В. В. Виноградов во введении к “Этюдам о стиле Гоголя” толковал о приемах “переработки явлений индивидуального художества в последующих поэтических конструкциях”2. И хотя наш поэт не создает никакой своей антипоэтики, а просто словно бы толкается мимоходом, думаю, можно говорить об индивидуальном антихудожестве. Процитирую еще одного теоретика: “Символизм языка, по-видимому, может быть назван его поэтичностью…”3.
Люди, бранящие теоретиков и теорию, обычно кончают тем, что создают свое учение. Хотя бы потому им следует быть повежливее к предшественникам. Хотя бы поэтому им нужно помнить: теория становится суха, когда ее покидают потоки — то есть отходит актуальная публицистичность.
Б. В. Томашевский как ученый отдал дань формализму. Ныне его построения звучат вроде как инопланетно. Хотя вечный диспут о том, что такое литература и где она начинается-кончается, никогда не прекращался. Тем более что нехудожественная речь ученого труда поэтична. Борис Томашевский не меньший поэт поэзии, чем представители, извините за выражение, постмодернистского дискурса. Он, Б. Т., в известной степени — его предтеча. (Положим, тут я несколько загнул, но загнул специально. Раз символизм языка — его поэтичность, а каждое слово — уже есть, по Потебне, художественное произведение, то внимание к форме, к ее осмыслению уже обещает художественный текст.)
Расставаясь с тем, что набило оскомину и превратилось в невкусную жвачку, не бросайте в костер то, без чего вы потом не сможете жить и даже насвистывать свои песни. Конечно, враждовать с филологией плодотворно — из нее происходят идеи, помогающие сочинять. Но дружить — плодотворнее: идей больше.

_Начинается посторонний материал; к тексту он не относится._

import Literature.Geometry.Lorentzian.KillingFieldCurvatureIdentities
import Literature.Geometry.Lorentzian.Stationary
import Summits.FinalStateConjecture.FinalStateConjecture.Theorems.ZeroEnergyKerrOrBombHawkingExtensionIsKerrLocalZerothLawStar
import Summits.FinalStateConjecture.FinalStateConjecture.Theorems.ZeroEnergyKerrOrBombHawkingExtensionIsKerrHRSandwich
import HarnessLib

/-!
# Crux `HawkingExtensionIsKerr` (stmt-FinalStateConjecture-17840), line `SketchIdeator2` —
# programme NH, brick NH2: the second derivative of `g(K, K)` along an integral curve

Worker file of the line lead c5 (near-horizon sign analysis).  Abstract setting: a `C^∞`
pseudo-Riemannian manifold with a GLOBAL Killing field `K`, a vector field `Y` smooth near the
point `p`, a curve `γ` through `p = γ 0` which near `t = 0` is an integral curve of `Y`, and the
DEGENERACY condition `∇_{K p} K = 0` at `p`.  With `f = g(K, K)`:

* `(Y f)(p) = df_p(Y p) = 2 g(∇_{Y p} K, K p) = -2 g(Y p, ∇_{K p} K) = 0`
  (`IsKillingField.mvfderiv_val_self_apply` and the Killing equation);
* near `t = 0`, `(f ∘ γ)' (t) = df_{γ t}(Y (γ t))` (chain rule along `γ`);
* `(t ↦ df_{γ t}(Y (γ t)))' (0) = 2 (g(R(Y p, K p) Y p, K p) + g(∇_{Y p} K, ∇_{Y p} K))`:
  the function `y ↦ df_y(Y y) = 2 g(∇_{Y y} K, K y)` is differentiated along `Y p` with the
  compatibility of the Levi-Civita connection and O'Neill's Killing identity
  `∇_{Y p} ∇_Y K - ∇_{∇_{Y p} Y} K = R(Y p, K p) Y p` (O'Neill 1983, Ch. 9, Ex. 8,
  `IsKillingField.leviCivita₂_eq_riemann`), the term `g(∇_{∇_{Y p} Y} K, K p) =
  -g(∇_{Y p} Y, ∇_{K p} K)` vanishing by the Killing equation and degeneracy.

This is the bookkeeping behind the one-sided Taylor expansion of `g(K, K)` off a degenerate
Killing horizon (Wald 1984, §12.5; O'Neill 1983, Ch. 9, Ex. 8–9).
-/

noncomputable section

set_option linter.dupNamespace false

namespace Summit.FinalStateConjecture.FinalStateConjecture.Theorems.HawkingExtensionIsKerr.SketchIdeator2

open Set Filter Bundle Function Literature.Geometry.Lorentzian
open scoped Manifold ContDiff Topology

section NH2

variable {E : Type*} [NormedAddCommGroup E] [NormedSpace ℝ E] [FiniteDimensional ℝ E]
  [CompleteSpace E] {H : Type*} [TopologicalSpace H] {I : ModelWithCorners ℝ E H}
  {M : Type*} [TopologicalSpace M] [ChartedSpace H M] [IsManifold I ∞ M]
  {g : PseudoRiemannianMetric I ∞ E (TangentSpace I : M → Type _)} [g.HasLeviCivita]
  {K : Π x : M, TangentSpace I x}

omit [FiniteDimensional ℝ E] [CompleteSpace E] [IsManifold I ∞ M] [g.HasLeviCivita] in
/-- Chain rule along a curve with prescribed velocity: if `φ : M → ℝ` is differentiable at `γ t`
and `γ' (t) = v` (`hrSandwich_velocity_eq`), then `(φ ∘ γ)' (t) = dφ_{γ t}(v)` (with
Mathlib's `mvfderiv`; `hasDerivAt_comp_curve`). -/
theorem nh_hasDerivAt_comp_of_hasMFDerivAt {φ : M → ℝ} {γ : ℝ → M} {t : ℝ}
    {v : TangentSpace I (γ t)} (hφ : MDifferentiableAt I 𝓘(ℝ, ℝ) φ (γ t))
    (hγ : HasMFDerivAt 𝓘(ℝ, ℝ) I γ t ((1 : ℝ →L[ℝ] ℝ).smulRight v)) :
    HasDerivAt (fun t' ↦ φ (γ t')) (mvfderiv I φ (γ t) v) t := by
  have h1 := hasDerivAt_comp_curve hφ hγ.mdifferentiableAt
  rw [hrSandwich_velocity_eq hγ] at h1
  exact h1

/-- **NH2, first derivative at a degenerate point.**  For a Killing field `K` with
`∇_{K p} K = 0`: `d(g(K,K))_p (v) = 2 g(∇_v K, K p) = -2 g(v, ∇_{K p} K) = 0` for every `v`. -/
theorem nh_mvfderiv_val_self_apply_eq_zero (hK : g.IsKillingField K) {p : M}
    (hdeg : g.leviCivita K p (K p) = 0) (v : TangentSpace I p) :
    mvfderiv I (fun y ↦ g.val y (K y) (K y)) p v = 0 := by
  rw [hK.mvfderiv_val_self_apply p v]
  have hk := hK.val_leviCivita_add p v (K p)
  rw [hdeg, map_zero, add_zero] at hk
  rw [hk, mul_zero]

/-- **NH2, the derivative of `y ↦ d(g(K,K))_y (Y y)` at a degenerate point.**  For a Killing
field `K` of a smooth metric, a vector field `Y` smooth at `p`, and `∇_{K p} K = 0`:
`d(y ↦ d(g(K,K))_y (Y y))_p (Y p) = 2 (g(R(Y p, K p) Y p, K p) + g(∇_{Y p} K, ∇_{Y p} K))`
(metric compatibility, O'Neill 1983, Ch. 9, Ex. 8, Killing equation and degeneracy). -/
theorem nh_mvfderiv_mvfderiv_val_self_apply (hK : g.IsKillingField K)
    {Y : Π x : M, TangentSpace I x} {p : M} (hY : CMDiffAt ∞ (T% Y) p)
    (hdeg : g.leviCivita K p (K p) = 0) :
    MDifferentiableAt I 𝓘(ℝ, ℝ) (fun y ↦ g.val y (g.leviCivita K y (Y y)) (K y)) p ∧
    mvfderiv I (fun y ↦ g.val y (g.leviCivita K y (Y y)) (K y)) p (Y p) =
      g.val p (g.riemann p (Y p) (K p) (Y p)) (K p)
        + g.val p (g.leviCivita K p (Y p)) (g.leviCivita K p (Y p)) := by
  have hLC : g.IsLeviCivita g.leviCivita := PseudoRiemannianMetric.isLeviCivita_leviCivita_holds
  have h2 : (2 : ℕ∞ω) ≤ ∞ := ENat.LEInfty.out
  -- regularity
  have hA : CMDiffAt ∞ (T% (fun y ↦ g.leviCivita K y (Y y))) p :=
    contMDiffAt_leviCivita_apply_of_isKillingField hK hY
  have hYd : MDiffAt (T% Y) p := hY.mdifferentiableAt (by simp)
  have hKd : MDiffAt (T% K) p := hK.mdifferentiableAt p
  have hAd : MDiffAt (T% (fun y ↦ g.leviCivita K y (Y y))) p := hA.mdifferentiableAt (by simp)
  have hd1 : MDiffAt (fun y ↦ g.val y (g.leviCivita K y (Y y)) (K y)) p :=
    g.mdifferentiableAt_val_apply hAd hKd
  refine ⟨hd1, ?_⟩
  -- compatibility of `∇`
  have hc1 : mvfderiv I (fun y ↦ g.val y (g.leviCivita K y (Y y)) (K y)) p (Y p) =
      g.val p (g.leviCivita (fun y ↦ g.leviCivita K y (Y y)) p (Y p)) (K p)
        + g.val p (g.leviCivita K p (Y p)) (g.leviCivita K p (Y p)) := hLC.2 hYd hAd hKd
  -- O'Neill Ch. 9 Ex. 8: `∇_{Y p} ∇_Y K = R(Y p, K p) Y p + ∇_{∇_{Y p} Y} K`
  have h8 := hK.leviCivita₂_eq_riemann h2 hYd (Y p)
  have h8' : g.leviCivita (fun y ↦ g.leviCivita K y (Y y)) p (Y p) =
      g.riemann p (Y p) (K p) (Y p) + g.leviCivita K p (g.leviCivita Y p (Y p)) := by
    rw [← h8]; abel
  -- Killing equation and degeneracy: `g(∇_{∇_{Y p} Y} K, K p) = 0`
  have hk := hK.val_leviCivita_add p (g.leviCivita Y p (Y p)) (K p)
  rw [hdeg, map_zero, add_zero] at hk
  rw [hc1, h8', map_add, add_apply, hk, add_zero]

/-- **NH2 (general manifold form): the second derivative of `g(K, K)` along an integral curve
through a degenerate point.**  Let `K` be a Killing field of the smooth metric `g`, `Y` a vector
field smooth near `p`, `γ` a curve with `γ 0 = p` which near `t = 0` has velocity `Y ∘ γ`, and
suppose `∇_{K p} K = 0`.  Then, with `f = g(K, K)`: `df_p (Y p) = 0`; near `t = 0`,
`(f ∘ γ)' (t) = df_{γ t}(Y (γ t))`; and `t ↦ df_{γ t}(Y (γ t))` has derivative
`2 (g(R(Y p, K p) Y p, K p) + g(∇_{Y p} K, ∇_{Y p} K))` at `t = 0`. -/
theorem nh_secondDerivative (hK : g.IsKillingField K) {Y : Π x : M, TangentSpace I x}
    {γ : ℝ → M} {p : M}
    (hY : ∀ᶠ x in 𝓝 p, ContMDiffAt I (I.prod 𝓘(ℝ, E)) ∞
      (fun y ↦ (TotalSpace.mk' E y (Y y) : TangentBundle I M)) x)
    (h0 : γ 0 = p)
    (hγ : ∀ᶠ t in 𝓝 (0 : ℝ), HasMFDerivAt 𝓘(ℝ, ℝ) I γ t ((1 : ℝ →L[ℝ] ℝ).smulRight (Y (γ t))))
    (hdeg : g.leviCivita K p (K p) = 0) :
    mvfderiv I (fun y ↦ g.val y (K y) (K y)) p (Y p) = 0 ∧
    (∀ᶠ t in 𝓝 (0 : ℝ), HasDerivAt (fun t ↦ g.val (γ t) (K (γ t)) (K (γ t)))
      (mvfderiv I (fun y ↦ g.val y (K y) (K y)) (γ t) (Y (γ t))) t) ∧
    HasDerivAt (fun t ↦ mvfderiv I (fun y ↦ g.val y (K y) (K y)) (γ t) (Y (γ t)))
      (2 * (g.val p (g.riemann p (Y p) (K p) (Y p)) (K p)
        + g.val p (g.leviCivita K p (Y p)) (g.leviCivita K p (Y p)))) 0 := by
  subst h0
  refine ⟨nh_mvfderiv_val_self_apply_eq_zero hK hdeg (Y (γ 0)), ?_, ?_⟩
  · -- chain rule along `γ` near `t = 0`
    filter_upwards [hγ] with t ht
    have hf : MDiffAt (fun y ↦ g.val y (K y) (K y)) (γ t) :=
      g.mdifferentiableAt_val_apply (hK.mdifferentiableAt _) (hK.mdifferentiableAt _)
    exact nh_hasDerivAt_comp_of_hasMFDerivAt hf ht
  · -- `t ↦ df_{γ t}(Y (γ t)) = 2 g(∇_{Y (γ t)} K, K (γ t))`, differentiated at `t = 0`
    have hfun : (fun t ↦ mvfderiv I (fun y ↦ g.val y (K y) (K y)) (γ t) (Y (γ t))) =
        fun t ↦ 2 * g.val (γ t) (g.leviCivita K (γ t) (Y (γ t))) (K (γ t)) :=
      funext fun t ↦ hK.mvfderiv_val_self_apply (γ t) (Y (γ t))
    rw [hfun]
    obtain ⟨hd1, hD⟩ := nh_mvfderiv_mvfderiv_val_self_apply hK hY.self_of_nhds hdeg
    have hG := nh_hasDerivAt_comp_of_hasMFDerivAt hd1 hγ.self_of_nhds
    rw [hD] at hG
    exact hG.const_mul 2

end NH2

/-- **Registered sub-goal form of NH2** (closed statement over `E4`-charted manifolds, crux
stmt-FinalStateConjecture-17840, line `SketchIdeator2`): the second derivative of `g(K, K)`
along an integral curve of a smooth field `Y` through a degenerate point `p` of the Killing
field `K`. -/
theorem stub_nh_secondDerivative : ∀ (M : Type) [TopologicalSpace M] [ChartedSpace E4 M] [IsManifold (𝓡 4) ∞ M] (g : PseudoRiemannianMetric (𝓡 4) ∞ E4 (TangentSpace (𝓡 4) : M → Type _)) [g.HasLeviCivita] (K Y : Π x : M, TangentSpace (𝓡 4) x) (γ : ℝ → M) (p : M), g.IsKillingField K → (∀ᶠ x in 𝓝 p, ContMDiffAt (𝓡 4) ((𝓡 4).prod 𝓘(ℝ, E4)) ∞ (fun y ↦ (Bundle.TotalSpace.mk' E4 y (Y y) : TangentBundle (𝓡 4) M)) x) → γ 0 = p → (∀ᶠ t in 𝓝 (0 : ℝ), HasMFDerivAt 𝓘(ℝ, ℝ) (𝓡 4) γ t ((1 : ℝ →L[ℝ] ℝ).smulRight (Y (γ t)))) → g.leviCivita K p (K p) = 0 → mvfderiv (𝓡 4) (fun y ↦ g.val y (K y) (K y)) p (Y p) = 0 ∧ (∀ᶠ t in 𝓝 (0 : ℝ), HasDerivAt (fun t ↦ g.val (γ t) (K (γ t)) (K (γ t))) (mvfderiv (𝓡 4) (fun y ↦ g.val y (K y) (K y)) (γ t) (Y (γ t))) t) ∧ HasDerivAt (fun t ↦ mvfderiv (𝓡 4) (fun y ↦ g.val y (K y) (K y)) (γ t) (Y (γ t))) (2 * (g.val p (g.riemann p (Y p) (K p) (Y p)) (K p) + g.val p (g.leviCivita K p (Y p)) (g.leviCivita K p (Y p)))) 0 :=
  fun _ _ _ _ _ _ _ _ _ _ hK hY h0 hγ hdeg ↦ nh_secondDerivative hK hY h0 hγ hdeg

end Summit.FinalStateConjecture.FinalStateConjecture.Theorems.HawkingExtensionIsKerr.SketchIdeator2

end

Русской теоретической мысли двадцатых—тридцатых годов был интересен автор. Может быть, Б. В. Томашевский в своих трудах по поэтике даже преувеличивает человеческий фактор. Никаких гаек, художественных спаек! “Литература, или словесность, — как показывает это последнее название — входит в состав словесной или языковой деятельности (деятельности человека! — А. К.)”, — утверждает Томашевский. Уточняя далее: “…фиксированные, сохраняемые словесные конструкции мы называем литературными произведениями. В элементарной форме всякое удачное выражение, запоминающееся и повторяемое, является литературным произведением”. Теория добра! Выходит, всяк человек, если он не слепой и не глухонемой, — писатель! И выходит, что малограмотные дневники, а также всякого рода фиксации физиологии-метаболизма (что опять же делается под флагом ПМ) — художество. Тем более что: “…твердой границы между речью практической и литературой нет!” Однако дальше: “Письмо может быть литературным произведением, но может им и не быть”.
Тут почему-то лично мне вспоминается сочинение госпожи Валерии Нарбиковой “…и путешествие” (“Знамя”, 1996, № 6). В нем еще в предисловии автора говорится: “Может, для этого и развалилась Вавилонская башня, чтобы у человека остался хоть один язык, который он никогда не поймет, который будет для него только шумом, только щебетанием, только мелодией, в нем не будет слов, в нем не будет смысла”. Странные вещи происходят из соположения теории литературы и литературных практик. Теорий не хватает на практики. И практик не достает на теории. Ибо щебет, если это все-таки речь человечья, должен быть осмыслен если не щебечущим, то внимающим ему. Теория — внимает, а не выдает предписания. Но даже и предписания не должны пугать трепетную лань поэзии. Они всегда — мимо цели.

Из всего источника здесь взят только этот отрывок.